ARTICLE 2. Actions on Policies Containing Liability Provisions [11580 – 11589.5] ( Article 2 enacted by Stats. 1935, Ch. 145. )

Exact Statute Text

No advance payment or partial payment of damages made by any person, or made by his insurer under liability insurance as defined in subdivision (a) of Section 108, as an accommodation to an injured person or on his behalf to others or to the heirs at law or dependents of a deceased person because of an injury or death claim or potential claim against any person or insured shall be construed as an admission of liability by the person claimed against, or of that person’s or the insurer’s recognition of such liability, with respect to such injured or deceased person or with respect to any other claim arising from the same accident or event. Any such payments shall, however, constitute a credit and be deductible from any final settlement made or judgment rendered with respect to such injured or deceased person which does not expressly take into account such advance payments. Any person, including any insurer, who makes such an advance or partial payment, shall at the time of beginning payment, notify the recipient thereof in writing of the statute of limitations applicable to the cause of action which such recipient may bring against such person as a result of such injury or death, including any time limitations within which claims are required to be made against the state or any local public entity when such payments are made on behalf of such public entities. Failure to provide such written notice shall operate to toll any such applicable statute of limitations or time limitations from the time of such advance or partial payment until such written notice is actually given. That notification shall not be required if the recipient is represented by an attorney.

(Amended by Stats. 1985, Ch. 792, Sec. 5.)
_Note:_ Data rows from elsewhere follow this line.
import Literature.AnabelianGeometry.EtaleTheta.SubmonoidPerfection
import Literature.AnabelianGeometry.EtaleTheta.RealificationOrder
import Literature.AnabelianGeometry.EtaleTheta.RSupportedMonoids

/-!
# [EtTh] Lemma 3.5, the "`P^rlf`" portion: realifications of perf-factorial submonoids — proofs

Source: S. Mochizuki, *The étale theta function and its Frobenioid-theoretic manifestations*,
Publ. RIMS **45** (2009) [MochizukiEtTh2009], Lemma 3.5, PDF pp. 75–76 (printed 301–302); locators
`p.N` = PDF page of the PRIMS text.

Lemma 3.5 ("Perfections and Realifications of Perf-factorial Submonoids"): "Let `P`, `Q` be
perf-factorial monoids such that: (a) `P` is a submonoid of `Q`; (b) `P` is group-saturated in `Q`;
(c) `ℝ` supports `Q`. Then: (i) The inclusion `P ↪ Q` extends uniquely to inclusions `P^pf ↪ Q`,
`P^rlf ↪ Q`. (ii) Relative to the inclusions of (i), `P^pf`, `P^rlf` are group-saturated in `Q`."
The `P^pf` portion is `SubmonoidPerfection.lean` (seat abc-iut-L6-t12). THIS FILE proves the `P^rlf`
portion, stub-free, for the tree's realification `IsPerfFactorial.realification` ([FrdI] Def. 2.4 (i),
`Frobenioids/PerfFactorial.lean`) and the tree's "`ℝ` supports `Q`" (`Supports Q .R`, Def. 2.4 (ii)):

* `exists_rlf_hom_comp_eq`, `rlf_hom_ext` — (i): every `ι : P^pf → Q` extends UNIQUELY to a
  homomorphism `φ : P^rlf → Q`;
* `dvd_of_rlf_hom_dvd` — (i)/(ii): if `ι` is injective with group-saturated image (the `P^pf` portion),
  every such `φ` reflects `≤` (hence is injective, with group-saturated image), as in print p. 76.
The packaged statements of Lemma 3.5 (i), (ii) for `P^rlf` — with the monoprimality hypothesis `hb`
below discharged — are in `Discharge/Sec3Lemma35Rlf.lean`.

**Route.** The printed construction sums, for each prime `𝔮` of `Q`, the images of the primary
components of `a ∈ P^rlf` in `Q_𝔮 ≅ ℝ_{≥0}` (p. 75). We realise `φ(x)` instead as the unique element of
`Q` lying between `ι({a ∈ P^pf | a ≤ x})` and `ι({b ∈ P^pf | x ≤ b})` (`ι : P^pf ↪ Q`): existence by
the completeness of `Q` (suprema exist since `ℝ` supports `Q`, `RSupportedMonoids.lean`), uniqueness
because the two sets come within an `n`-th root of a fixed gauge of each other for every `n`
(`RealificationOrder.lean`) and `Q` is archimedean. This between-characterisation gives additivity,
the extension property, uniqueness of `φ`, and — with group-saturation of `P^pf` in `Q` — order
reflection, hence injectivity and (ii), following the printed argument of p. 76.

Hypothesis `hb` ("every `P^pf_𝔮` is monoprime") is [FrdI] Def. 2.4 (i)(b) for `P^pf`; it is proved in
`PerfectionPrimes.lean` and eliminated in `Discharge/Sec3Lemma35Rlf.lean`. Proof-only (no
definitions). Seat abc-iut-L2-d2 (cell abc-iut, node EtTh:Lem3.5 rlf portion, step 4/5).
-/

namespace Literature.AnabelianGeometry.EtaleTheta

namespace Lemma35

open Literature.AlgebraicGeometry.Frobenioids NNReal Function

universe u

variable {Q : Type u} [CommMonoid Q]

/-! ### Between-elements in a monoid supported by `ℝ` -/

/-- If `ℝ` supports `Q`, `L ≤ U` elementwise, `L ≠ ∅ ≠ U`, then some `s ∈ Q` lies between `L` and `U`
(the supremum of `L`; "this sum converges to an element of `Q_𝔮 ≅ ℝ_{≥0}` … factors through `Q`",
p. 75). [cite: MochizukiEtTh2009, Lem 3.5 p.75] -/
theorem exists_between (hR : Supports Q MonoidType.R) {L U : Set Q}
    (hLU : ∀ l ∈ L, ∀ w ∈ U, l ∣ w) (hL : L.Nonempty) (hU : U.Nonempty) :
    ∃ s : Q, (∀ l ∈ L, l ∣ s) ∧ ∀ w ∈ U, s ∣ w := by
  obtain ⟨w₀, hw₀⟩ := hU
  obtain ⟨s, hs, hs'⟩ := RSupported.exists_isLUB hR L hL w₀ (fun l hl => hLU l hl w₀ hw₀)
  exact ⟨s, hs, fun w hw => hs' w (fun l hl => hLU l hl w hw)⟩

/-- If `ℝ` supports `Q` and `L`, `U` come within an `n`-th root of a fixed `c₀` of each other for every
`n ≥ 1`, then at most one element of `Q` lies between `L` and `U` (archimedean property of `Q`).
[cite: MochizukiEtTh2009, Lem 3.5 p.76] -/
theorem between_unique (hR : Supports Q MonoidType.R) {L U : Set Q} {c₀ : Q}
    (hgap : ∀ n : ℕ+, ∃ l ∈ L, ∃ e : Q, e ^ (n : ℕ) = c₀ ∧ l * e ∈ U) {s s' : Q}
    (hs : (∀ l ∈ L, l ∣ s) ∧ ∀ w ∈ U, s ∣ w) (hs' : (∀ l ∈ L, l ∣ s') ∧ ∀ w ∈ U, s' ∣ w) : s = s' := by
  have key : ∀ {t t' : Q}, ((∀ l ∈ L, l ∣ t) ∧ ∀ w ∈ U, t ∣ w) →
      ((∀ l ∈ L, l ∣ t') ∧ ∀ w ∈ U, t' ∣ w) → t ∣ t' := by
    intro t t' ht ht'
    apply RSupported.dvd_of_forall_root hR (c₀ := c₀)
    intro n
    obtain ⟨l, hl, e, he, hle⟩ := hgap n
    exact ⟨e, he, (ht.2 _ hle).trans (mul_dvd_mul_right (ht'.1 l hl) e)⟩
  exact RSupported.dvd_antisymm hR (key hs hs') (key hs' hs)

/-! ### The extension `φ : P^rlf → Q` through between-elements -/

section Construction

variable {P : Submonoid Q} (hP : IsPerfFactorial P)

/-- Uniqueness of an element of `Q` squeezed between `ι({a·a' | a ≤ x, a' ≤ y})` and
`ι({b·b' | x ≤ b, y ≤ b'})` (`a, a', b, b' ∈ P^pf`; `x, y ∈ P^rlf`): the two families come within
`n`-th roots of the product of gauges of `x` and `y`. [cite: MochizukiEtTh2009, Lem 3.5 p.76] -/
private theorem between₂_unique (hb : ∀ 𝔮 : Primes (Perfection P), IsMonoprime (PfAt P 𝔮)) (ι : Perfection P →* Q)
    (hR : Supports Q MonoidType.R) (x y : hP.Rlf) {q q' : Q}
    (hq : (∀ a a' : Perfection P, hP.toRealification a ∣ x → hP.toRealification a' ∣ y → ι (a * a') ∣ q) ∧
      ∀ b b' : Perfection P, x ∣ hP.toRealification b → y ∣ hP.toRealification b' → q ∣ ι (b * b'))
    (hq' : (∀ a a' : Perfection P, hP.toRealification a ∣ x → hP.toRealification a' ∣ y → ι (a * a') ∣ q') ∧
      ∀ b b' : Perfection P, x ∣ hP.toRealification b → y ∣ hP.toRealification b' → q' ∣ ι (b * b')) :
    q = q' := by
  obtain ⟨bx, -, hgx⟩ := RlfCoord.exists_gauge hP hb x
  obtain ⟨by_, -, hgy⟩ := RlfCoord.exists_gauge hP hb y
  let L : Set Q := {l | ∃ a a' : Perfection P,
    hP.toRealification a ∣ x ∧ hP.toRealification a' ∣ y ∧ ι (a * a') = l}
  let U : Set Q := {w | ∃ b b' : Perfection P,
    x ∣ hP.toRealification b ∧ y ∣ hP.toRealification b' ∧ ι (b * b') = w}
  have hgap : ∀ n : ℕ+, ∃ l ∈ L, ∃ e : Q, e ^ (n : ℕ) = ι (bx * by_) ∧ l * e ∈ U := by
    intro n
    obtain ⟨a, ha, hax⟩ := hgx n
    obtain ⟨a', ha', hay⟩ := hgy n
    refine ⟨ι (a * a'), ⟨a, a', ha, ha', rfl⟩,
      ι (isPerfect_perfection.root n bx * isPerfect_perfection.root n by_), ?_, ?_⟩
    · rw [← map_pow, mul_pow, IsPerfect.root_pow, IsPerfect.root_pow]
    · refine ⟨a * isPerfect_perfection.root n bx, a' * isPerfect_perfection.root n by_, hax, hay, ?_⟩
      rw [← map_mul]
      congr 1
      simp only [mul_assoc, mul_left_comm]
  have mk : ∀ {t : Q},
      ((∀ a a' : Perfection P, hP.toRealification a ∣ x → hP.toRealification a' ∣ y → ι (a * a') ∣ t) ∧
        ∀ b b' : Perfection P, x ∣ hP.toRealification b → y ∣ hP.toRealification b' → t ∣ ι (b * b')) →
      (∀ l ∈ L, l ∣ t) ∧ ∀ w ∈ U, t ∣ w := by
    intro t ht
    constructor
    · rintro _ ⟨a, a', ha, ha', rfl⟩
      exact ht.1 a a' ha ha'
    · rintro _ ⟨b, b', hb1, hb2, rfl⟩
      exact ht.2 b b' hb1 hb2
  exact between_unique hR hgap (mk hq) (mk hq')

/-- Uniqueness of an element of `Q` squeezed between `ι({a | a ≤ x})` and `ι({b | x ≤ b})`.
[cite: MochizukiEtTh2009, Lem 3.5 p.76] -/
private theorem between_point_unique (hb : ∀ 𝔮 : Primes (Perfection P), IsMonoprime (PfAt P 𝔮)) (ι : Perfection P →* Q)
    (hR : Supports Q MonoidType.R) (x : hP.Rlf) {q q' : Q}
    (hq : (∀ a : Perfection P, hP.toRealification a ∣ x → ι a ∣ q) ∧
      ∀ b : Perfection P, x ∣ hP.toRealification b → q ∣ ι b)
    (hq' : (∀ a : Perfection P, hP.toRealification a ∣ x → ι a ∣ q') ∧
      ∀ b : Perfection P, x ∣ hP.toRealification b → q' ∣ ι b) :
    q = q' := by
  have lift : ∀ {t : Q}, ((∀ a : Perfection P, hP.toRealification a ∣ x → ι a ∣ t) ∧
      ∀ b : Perfection P, x ∣ hP.toRealification b → t ∣ ι b) →
      ((∀ a a' : Perfection P, hP.toRealification a ∣ x → hP.toRealification a' ∣ 1 → ι (a * a') ∣ t) ∧
        ∀ b b' : Perfection P, x ∣ hP.toRealification b → (1 : hP.Rlf) ∣ hP.toRealification b' →
          t ∣ ι (b * b')) := by
    intro t ht
    constructor
    · intro a a' ha ha'
      apply ht.1
      rw [map_mul]
      simpa using mul_dvd_mul ha ha'
    · intro b b' hb1 _
      rw [map_mul]
      exact (ht.2 b hb1).trans (dvd_mul_right _ _)
  exact between₂_unique hP hb ι hR x 1 (lift hq) (lift hq')

/-- Existence of an element of `Q` squeezed between `ι({a | a ≤ x})` and `ι({b | x ≤ b})` (the value
`φ(x)`; "this sum converges", p. 75). [cite: MochizukiEtTh2009, Lem 3.5 p.75] -/
private theorem between_point_exists (hb : ∀ 𝔮 : Primes (Perfection P), IsMonoprime (PfAt P 𝔮)) (ι : Perfection P →* Q)
    (hR : Supports Q MonoidType.R) (x : hP.Rlf) :
    ∃ q : Q, (∀ a : Perfection P, hP.toRealification a ∣ x → ι a ∣ q) ∧
      ∀ b : Perfection P, x ∣ hP.toRealification b → q ∣ ι b := by
  let L : Set Q := {l | ∃ a : Perfection P, hP.toRealification a ∣ x ∧ ι a = l}
  let U : Set Q := {w | ∃ b : Perfection P, x ∣ hP.toRealification b ∧ ι b = w}
  have hLU : ∀ l ∈ L, ∀ w ∈ U, l ∣ w := by
    rintro _ ⟨a, ha, rfl⟩ _ ⟨b, hb', rfl⟩
    exact map_dvd ι ((RlfCoord.toRealification_dvd_iff hP hb a b).mp (ha.trans hb'))
  have hL : L.Nonempty := ⟨ι 1, 1, by rw [map_one]; exact one_dvd x, rfl⟩
  obtain ⟨b₀, hb₀, -⟩ := RlfCoord.exists_gauge hP hb x
  have hU : U.Nonempty := ⟨ι b₀, b₀, hb₀, rfl⟩
  obtain ⟨s, hs, hs'⟩ := exists_between hR hLU hL hU
  exact ⟨s, fun a ha => hs _ ⟨a, ha, rfl⟩, fun b hb' => hs' _ ⟨b, hb', rfl⟩⟩

/-- **Construction of `φ : P^rlf → Q`.** There is a monoid homomorphism `φ` such that each `φ(x)` is
squeezed between `ι({a ∈ P^pf | a ≤ x})` and `ι({b ∈ P^pf | x ≤ b})` (additivity by uniqueness of the
squeezed element for products). [cite: MochizukiEtTh2009, Lem 3.5 p.75] -/
private theorem exists_hom_between (hb : ∀ 𝔮 : Primes (Perfection P), IsMonoprime (PfAt P 𝔮)) (ι : Perfection P →* Q)
    (hR : Supports Q MonoidType.R) :
    ∃ φ : hP.Rlf →* Q, ∀ x : hP.Rlf, (∀ a : Perfection P, hP.toRealification a ∣ x → ι a ∣ φ x) ∧
      ∀ b : Perfection P, x ∣ hP.toRealification b → φ x ∣ ι b := by
  choose Φ hΦ using between_point_exists hP hb ι hR
  refine ⟨{ toFun := Φ, map_one' := ?_, map_mul' := fun x y => ?_ }, hΦ⟩
  · apply between_point_unique hP hb ι hR 1 (hΦ 1)
    constructor
    · intro a ha
      rw [← map_one hP.toRealification, RlfCoord.toRealification_dvd_iff hP hb] at ha
      rw [← map_one ι]
      exact map_dvd ι ha
    · intro b _
      exact one_dvd _
  · apply between₂_unique hP hb ι hR x y
    · constructor
      · intro a a' ha ha'
        apply (hΦ (x * y)).1
        rw [map_mul]
        exact mul_dvd_mul ha ha'
      · intro b b' hb1 hb2
        apply (hΦ (x * y)).2
        rw [map_mul]
        exact mul_dvd_mul hb1 hb2
    · constructor
      · intro a a' ha ha'
        rw [map_mul]
        exact mul_dvd_mul ((hΦ x).1 a ha) ((hΦ y).1 a' ha')
      · intro b b' hb1 hb2
        rw [map_mul]
        exact mul_dvd_mul ((hΦ x).2 b hb1) ((hΦ y).2 b' hb2)

/-- A homomorphism `ψ : P^rlf → Q` extending `ι : P^pf → Q` is squeezed: `ι a ≤ ψ x ≤ ι b` whenever
`a ≤ x ≤ b`. [cite: MochizukiEtTh2009, Lem 3.5 p.76] -/
private theorem between_of_comp_eq (ι : Perfection P →* Q) (ψ : hP.Rlf →* Q)
    (hψ : ψ.comp hP.toRealification = ι) (x : hP.Rlf) :
    (∀ a : Perfection P, hP.toRealification a ∣ x → ι a ∣ ψ x) ∧
      ∀ b : Perfection P, x ∣ hP.toRealification b → ψ x ∣ ι b := by
  constructor
  · intro a ha
    rw [← hψ]
    exact map_dvd ψ ha
  · intro b hb'
    rw [← hψ]
    exact map_dvd ψ hb'

/-- **Existence of the extension** `P^pf → Q` ↝ `P^rlf → Q`: for every `ι : P^pf → Q` there is
`φ : P^rlf → Q` with `φ ∘ (P^pf → P^rlf) = ι`, provided `ℝ` supports `Q` ("extends … to a homomorphism
of monoids `φ : P^rlf → Q`", pp. 75–76). [cite: MochizukiEtTh2009, Lem 3.5 p.75] -/
theorem exists_rlf_hom_comp_eq (hb : ∀ 𝔮 : Primes (Perfection P), IsMonoprime (PfAt P 𝔮)) (ι : Perfection P →* Q)
    (hR : Supports Q MonoidType.R) :
    ∃ φ : hP.Rlf →* Q, φ.comp hP.toRealification = ι := by
  obtain ⟨φ, hφ⟩ := exists_hom_between hP hb ι hR
  refine ⟨φ, MonoidHom.ext fun a₀ => ?_⟩
  apply between_point_unique hP hb ι hR (hP.toRealification a₀) (hφ _)
  constructor
  · intro a ha
    exact map_dvd ι ((RlfCoord.toRealification_dvd_iff hP hb a a₀).mp ha)
  · intro b hb'
    exact map_dvd ι ((RlfCoord.toRealification_dvd_iff hP hb a₀ b).mp hb')

/-- **Uniqueness of the extension**: two homomorphisms `P^rlf → Q` that agree on `P^pf` coincide,
provided `ℝ` supports `Q` ("uniquely characterized by the property that it extends the natural
homomorphism of monoids `P^pf → Q`", p. 76). [cite: MochizukiEtTh2009, Lem 3.5 p.76] -/
theorem rlf_hom_ext (hb : ∀ 𝔮 : Primes (Perfection P), IsMonoprime (PfAt P 𝔮)) (ι : Perfection P →* Q)
    (hR : Supports Q MonoidType.R) (ψ ψ' : hP.Rlf →* Q)
    (hψ : ψ.comp hP.toRealification = ι) (hψ' : ψ'.comp hP.toRealification = ι) : ψ = ψ' :=
  MonoidHom.ext fun x => between_point_unique hP hb ι hR x
    (between_of_comp_eq hP ι ψ hψ x) (between_of_comp_eq hP ι ψ' hψ' x)

/-- **Order reflection** ("we conclude that `a ≥ b`", p. 76): if `ι : P^pf ↪ Q` is injective with
group-saturated image — the `P^pf` portion of Lemma 3.5 (i), (ii) — then any `ψ : P^rlf → Q` extending
`ι` reflects `≤`: `ψ x ≤ ψ y ⇒ x ≤ y`. [cite: MochizukiEtTh2009, Lem 3.5 p.76] -/
theorem dvd_of_rlf_hom_dvd (hb : ∀ 𝔮 : Primes (Perfection P), IsMonoprime (PfAt P 𝔮)) (ι : Perfection P →* Q)
    (hιinj : Injective ι)
    (hιsat : IsGroupSaturated (MonoidHom.mrange ι)) (ψ : hP.Rlf →* Q)
    (hψ : ψ.comp hP.toRealification = ι) {x y : hP.Rlf} (h : ψ x ∣ ψ y) : x ∣ y := by
  -- `ι` reflects divisibility, by group-saturation of its image and injectivity
  have hιdvd : ∀ a b : Perfection P, ι a ∣ ι b → a ∣ b := by
    rintro a b ⟨q, hq⟩
    rw [isGroupSaturated_iff'] at hιsat
    have hqmem : q ∈ MonoidHom.mrange ι :=
      hιsat q (ι b) ⟨b, rfl⟩ (ι a) ⟨a, rfl⟩ (by rw [mul_comm]; exact hq.symm)
    obtain ⟨d, rfl⟩ := MonoidHom.mem_mrange.mp hqmem
    exact ⟨d, hιinj (by rw [map_mul, hq])⟩
  obtain ⟨bx, -, hgx⟩ := RlfCoord.exists_gauge hP hb x
  obtain ⟨by_, -, hgy⟩ := RlfCoord.exists_gauge hP hb y
  apply RlfCoord.dvd_of_forall_root hP hb (C := hP.toRealification (bx * by_))
  intro n
  obtain ⟨a, ha, hax⟩ := hgx n
  obtain ⟨a', ha', hay⟩ := hgy n
  set ex := isPerfect_perfection.root n bx with hex
  set ey := isPerfect_perfection.root n by_ with hey
  refine ⟨hP.toRealification (ex * ey), ?_, ?_⟩
  · rw [← map_pow, mul_pow, hex, hey, IsPerfect.root_pow, IsPerfect.root_pow]
  · -- `a ≤ a' · ey` in `P^pf`, via `ι` and `ψ`
    have h1 : ι a ∣ ι (a' * ey) := by
      rw [← hψ]
      exact (map_dvd ψ ha).trans (h.trans (map_dvd ψ hay))
    have h2 : hP.toRealification a ∣ y * hP.toRealification ey := by
      have := map_dvd hP.toRealification (hιdvd _ _ h1)
      rw [map_mul] at this
      exact this.trans (mul_dvd_mul_right ha' _)
    calc x ∣ hP.toRealification (a * ex) := hax
      _ = hP.toRealification a * hP.toRealification ex := map_mul _ _ _
      _ ∣ (y * hP.toRealification ey) * hP.toRealification ex := mul_dvd_mul_right h2 _
      _ = y * hP.toRealification (ex * ey) := by rw [map_mul, mul_assoc, mul_comm (hP.toRealification ey)]

end Construction

end Lemma35

end Literature.AnabelianGeometry.EtaleTheta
Insurance Code § 11583 Summary

California Insurance Code § 11583 addresses the effect of advance payments made by an insurer or a person to an injured party (or their heirs/dependents in a death claim) on potential personal injury or wrongful death claims. The statute clarifies three key points:

1. No Admission of Liability: Making an advance or partial payment for damages is *not* considered an admission of liability by the person or insurer making the payment. It also doesn’t imply recognition of liability. This applies to the specific injured/deceased person and any other claims from the same incident.
2. Credit Against Future Payments: Any such advance payments will be credited against and deductible from any final settlement or judgment, unless that final amount already explicitly accounts for the advance payments.
3. Statute of Limitations Notice: Crucially, if an advance or partial payment is made, the person or insurer making the payment *must* notify the recipient in writing about the applicable statute of limitations for their potential cause of action. This includes special time limits for claims against government entities if applicable. If this written notice is *not* provided, the statute of limitations (or other time limitations) will be “tolled” (paused) from the moment of the advance payment until the written notice is actually given. However, this notice requirement is waived if the recipient is already represented by an attorney.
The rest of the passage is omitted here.